BEGIN Source information
/-- **An open top corner ring keeps the tip of a realised closed-dual frontier (of the faces inside
`R`, dual frame) below `N - ρ - 1`.** [cite: Nolin2008, §4.4, proof of Lemma 15 (arXiv 0711.4948: Lemma 14, p. 11)] -/
theorem IsFrontierSet.tipOf_add_lt_of_cornerRingTop (hT : IsFrontierSet (M - 1) (N - 1) T) (hM : 2 ≤ M) (hN : 1 ≤ N)
    (hωE : ω ⊆ (zdGraph 2).edgeSet) (hωT : dualConfig ω ∈ frontierEvent (M - 1) (N - 1) T) {ρ : ℕ} (hρ : 1 ≤ ρ)
    (hρM : 2 * ρ + 1 ≤ M) (hring : ω ∈ cornerRingTop M N ρ) : (tipOf (M - 1) (N - 1) T) 1 + ρ + 1 ≤ N := by
  classical
  have hM1 : 1 ≤ M - 1 := by omega
  have hcast : ((M - 1 : ℕ) : ℤ) = M - 1 := by push_cast [Nat.cast_sub (show 1 ≤ M by omega)]; ring
  have hcastN : ((N - 1 : ℕ) : ℤ) = N - 1 := by push_cast [Nat.cast_sub hN]; ring
  obtain ⟨Γ⟩ := nonempty_lowPath (ω := (↑T : BondConfig (Site 2))) hM1 hT.2
  rw [← Γ.b_eq_tipOf_coe hM1 hT.2]
  have hbR := mem_rectangle_iff.1 Γ.b_mem_rectangle
  rw [hcast, hcastN] at hbR
  have hd : ∀ d ∈ Γ.path.darts, sepEdge d.fst d.snd ∉ ω :=
    (forall_edges_mem_dualConfig_iff Γ.path).1 fun e he => hωT.1 (Finset.mem_coe.2 ((hT.mem_edges_iff Γ).1 he))
  have hrev : ∀ d ∈ Γ.path.reverse.darts, sepEdge d.fst d.snd ∉ ω := fun d hd' =>
    sepEdge_not_mem_of_mk_mem_edges hd (by
      have : s(d.fst, d.snd) ∈ Γ.path.reverse.edges := by rw [Walk.edges]; exact List.mem_map.2 ⟨d, hd', rfl⟩
      rwa [Walk.edges_reverse, List.mem_reverse] at this)
  by_contra hlt
  refine cornerRingTop_blocks_faceWalk hωE hρ hring Γ.path.reverse hrev (fun z hz => ?_)
    ⟨by rw [Γ.right, hcast]; omega, by omega⟩ (by rw [Γ.left]; omega)
  have := mem_rectangle_iff.1 (Γ.mem_rectangle z (by rwa [Walk.support_reverse, List.mem_reverse] at hz))
  rw [hcast, hcastN] at this
  omega

/-- **An open bottom corner ring keeps the tip of a realised closed-dual frontier above `ρ - 1`.**
[cite: Nolin2008, §4.4, proof of Lemma 15 (arXiv 0711.4948: Lemma 14, p. 11)] -/
theorem IsFrontierSet.le_tipOf_of_cornerRingBot (hT : IsFrontierSet (M - 1) (N - 1) T) (hM : 2 ≤ M) (hN : 1 ≤ N)
    (hωE : ω ⊆ (zdGraph 2).edgeSet) (hωT : dualConfig ω ∈ frontierEvent (M - 1) (N - 1) T) {ρ : ℕ} (hρ : 1 ≤ ρ)
    (hρM : 2 * ρ + 1 ≤ M) (hring : ω ∈ cornerRingBot M ρ) : (ρ : ℤ) ≤ (tipOf (M - 1) (N - 1) T) 1 := by
  classical
  have hM1 : 1 ≤ M - 1 := by omega
  have hcast : ((M - 1 : ℕ) : ℤ) = M - 1 := by push_cast [Nat.cast_sub (show 1 ≤ M by omega)]; ring
  have hcastN : ((N - 1 : ℕ) : ℤ) = N - 1 := by push_cast [Nat.cast_sub hN]; ring
  obtain ⟨Γ⟩ := nonempty_lowPath (ω := (↑T : BondConfig (Site 2))) hM1 hT.2
  rw [← Γ.b_eq_tipOf_coe hM1 hT.2]
  have hbR := mem_rectangle_iff.1 Γ.b_mem_rectangle
  rw [hcast, hcastN] at hbR
  have hd : ∀ d ∈ Γ.path.darts, sepEdge d.fst d.snd ∉ ω :=
    (forall_edges_mem_dualConfig_iff Γ.path).1 fun e he => hωT.1 (Finset.mem_coe.2 ((hT.mem_edges_iff Γ).1 he))
  have hrev : ∀ d ∈ Γ.path.reverse.darts, sepEdge d.fst d.snd ∉ ω := fun d hd' =>
    sepEdge_not_mem_of_mk_mem_edges hd (by
      have : s(d.fst, d.snd) ∈ Γ.path.reverse.edges := by rw [Walk.edges]; exact List.mem_map.2 ⟨d, hd', rfl⟩
      rwa [Walk.edges_reverse, List.mem_reverse] at this)
  by_contra hlt
  refine cornerRingBot_blocks_faceWalk hωE hρ hring Γ.path.reverse hrev (fun z hz => ?_)
    ⟨by rw [Γ.right, hcast]; omega, by omega⟩ (by rw [Γ.left]; omega)
  have := mem_rectangle_iff.1 (Γ.mem_rectangle z (by rwa [Walk.support_reverse, List.mem_reverse] at hz))
  rw [hcast, hcastN] at this
  omega

end Tips

end Literature.Probability.Percolation

end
END Source information
## Instructions to follow
Set down every entry again, word for word.

## Written response
/-- **An open top corner ring keeps the tip of a realised closed-dual frontier (of the faces inside
`R`, dual frame) below `N - ρ - 1`.** [cite: Nolin2008, §4.4, proof of Lemma 15 (arXiv 0711.4948: Lemma 14, p. 11)] -/
theorem IsFrontierSet.tipOf_add_lt_of_cornerRingTop (hT : IsFrontierSet (M - 1) (N - 1) T) (hM : 2 ≤ M) (hN : 1 ≤ N)
    (hωE : ω ⊆ (zdGraph 2).edgeSet) (hωT : dualConfig ω ∈ frontierEvent (M - 1) (N - 1) T) {ρ : ℕ} (hρ : 1 ≤ ρ)
    (hρM : 2 * ρ + 1 ≤ M) (hring : ω ∈ cornerRingTop M N ρ) : (tipOf (M - 1) (N - 1) T) 1 + ρ + 1 ≤ N := by
  classical
  have hM1 : 1 ≤ M - 1 := by omega
  have hcast : ((M - 1 : ℕ) : ℤ) = M - 1 := by push_cast [Nat.cast_sub (show 1 ≤ M by omega)]; ring
  have hcastN : ((N - 1 : ℕ) : ℤ) = N - 1 := by push_cast [Nat.cast_sub hN]; ring
  obtain ⟨Γ⟩ := nonempty_lowPath (ω := (↑T : BondConfig (Site 2))) hM1 hT.2
  rw [← Γ.b_eq_tipOf_coe hM1 hT.2]
  have hbR := mem_rectangle_iff.1 Γ.b_mem_rectangle
  rw [hcast, hcastN] at hbR
  have hd : ∀ d ∈ Γ.path.darts, sepEdge d.fst d.snd ∉ ω :=
    (forall_edges_mem_dualConfig_iff Γ.path).1 fun e he => hωT.1 (Finset.mem_coe.2 ((hT.mem_edges_iff Γ).1 he))
  have hrev : ∀ d ∈ Γ.path.reverse.darts, sepEdge d.fst d.snd ∉ ω := fun d hd' =>
    sepEdge_not_mem_of_mk_mem_edges hd (by
      have : s(d.fst, d.snd) ∈ Γ.path.reverse.edges := by rw [Walk.edges]; exact List.mem_map.2 ⟨d, hd', rfl⟩
      rwa [Walk.edges_reverse, List.mem_reverse] at this)
  by_contra hlt
  refine cornerRingTop_blocks_faceWalk hωE hρ hring Γ.path.reverse hrev (fun z hz => ?_)
    ⟨by rw [Γ.right, hcast]; omega, by omega⟩ (by rw [Γ.left]; omega)
  have := mem_rectangle_iff.1 (Γ.mem_rectangle z (by rwa [Walk.support_reverse, List.mem_reverse] at hz))
  rw [hcast, hcastN] at this
  omega

/-- **An open bottom corner ring keeps the tip of a realised closed-dual frontier above `ρ - 1`.**
[cite: Nolin2008, §4.4, proof of Lemma 15 (arXiv 0711.4948: Lemma 14, p. 11)] -/
theorem IsFrontierSet.le_tipOf_of_cornerRingBot (hT : IsFrontierSet (M - 1) (N - 1) T) (hM : 2 ≤ M) (hN : 1 ≤ N)
    (hωE : ω ⊆ (zdGraph 2).edgeSet) (hωT : dualConfig ω ∈ frontierEvent (M - 1) (N - 1) T) {ρ : ℕ} (hρ : 1 ≤ ρ)
    (hρM : 2 * ρ + 1 ≤ M) (hring : ω ∈ cornerRingBot M ρ) : (ρ : ℤ) ≤ (tipOf (M - 1) (N - 1) T) 1 := by
  classical
  have hM1 : 1 ≤ M - 1 := by omega
  have hcast : ((M - 1 : ℕ) : ℤ) = M - 1 := by push_cast [Nat.cast_sub (show 1 ≤ M by omega)]; ring
  have hcastN : ((N - 1 : ℕ) : ℤ) = N - 1 := by push_cast [Nat.cast_sub hN]; ring
  obtain ⟨Γ⟩ := nonempty_lowPath (ω := (↑T : BondConfig (Site 2))) hM1 hT.2
  rw [← Γ.b_eq_tipOf_coe hM1 hT.2]
  have hbR := mem_rectangle_iff.1 Γ.b_mem_rectangle
  rw [hcast, hcastN] at hbR
  have hd : ∀ d ∈ Γ.path.darts, sepEdge d.fst d.snd ∉ ω :=
    (forall_edges_mem_dualConfig_iff Γ.path).1 fun e he => hωT.1 (Finset.mem_coe.2 ((hT.mem_edges_iff Γ).1 he))
  have hrev : ∀ d ∈ Γ.path.reverse.darts, sepEdge d.fst d.snd ∉ ω := fun d hd' =>
    sepEdge_not_mem_of_mk_mem_edges hd (by
      have : s(d.fst, d.snd) ∈ Γ.path.reverse.edges := by rw [Walk.edges]; exact List.mem_map.2 ⟨d, hd', rfl⟩
      rwa [Walk.edges_reverse, List.mem_reverse] at this)
  by_contra hlt
  refine cornerRingBot_blocks_faceWalk hωE hρ hring Γ.path.reverse hrev (fun z hz => ?_)
    ⟨by rw [Γ.right, hcast]; omega, by omega⟩ (by rw [Γ.left]; omega)
  have := mem_rectangle_iff.1 (Γ.mem_rectangle z (by rwa [Walk.support_reverse, List.mem_reverse] at hz))
  rw [hcast, hcastN] at this
  omega

end Tips

end Literature.Probability.Percolation

end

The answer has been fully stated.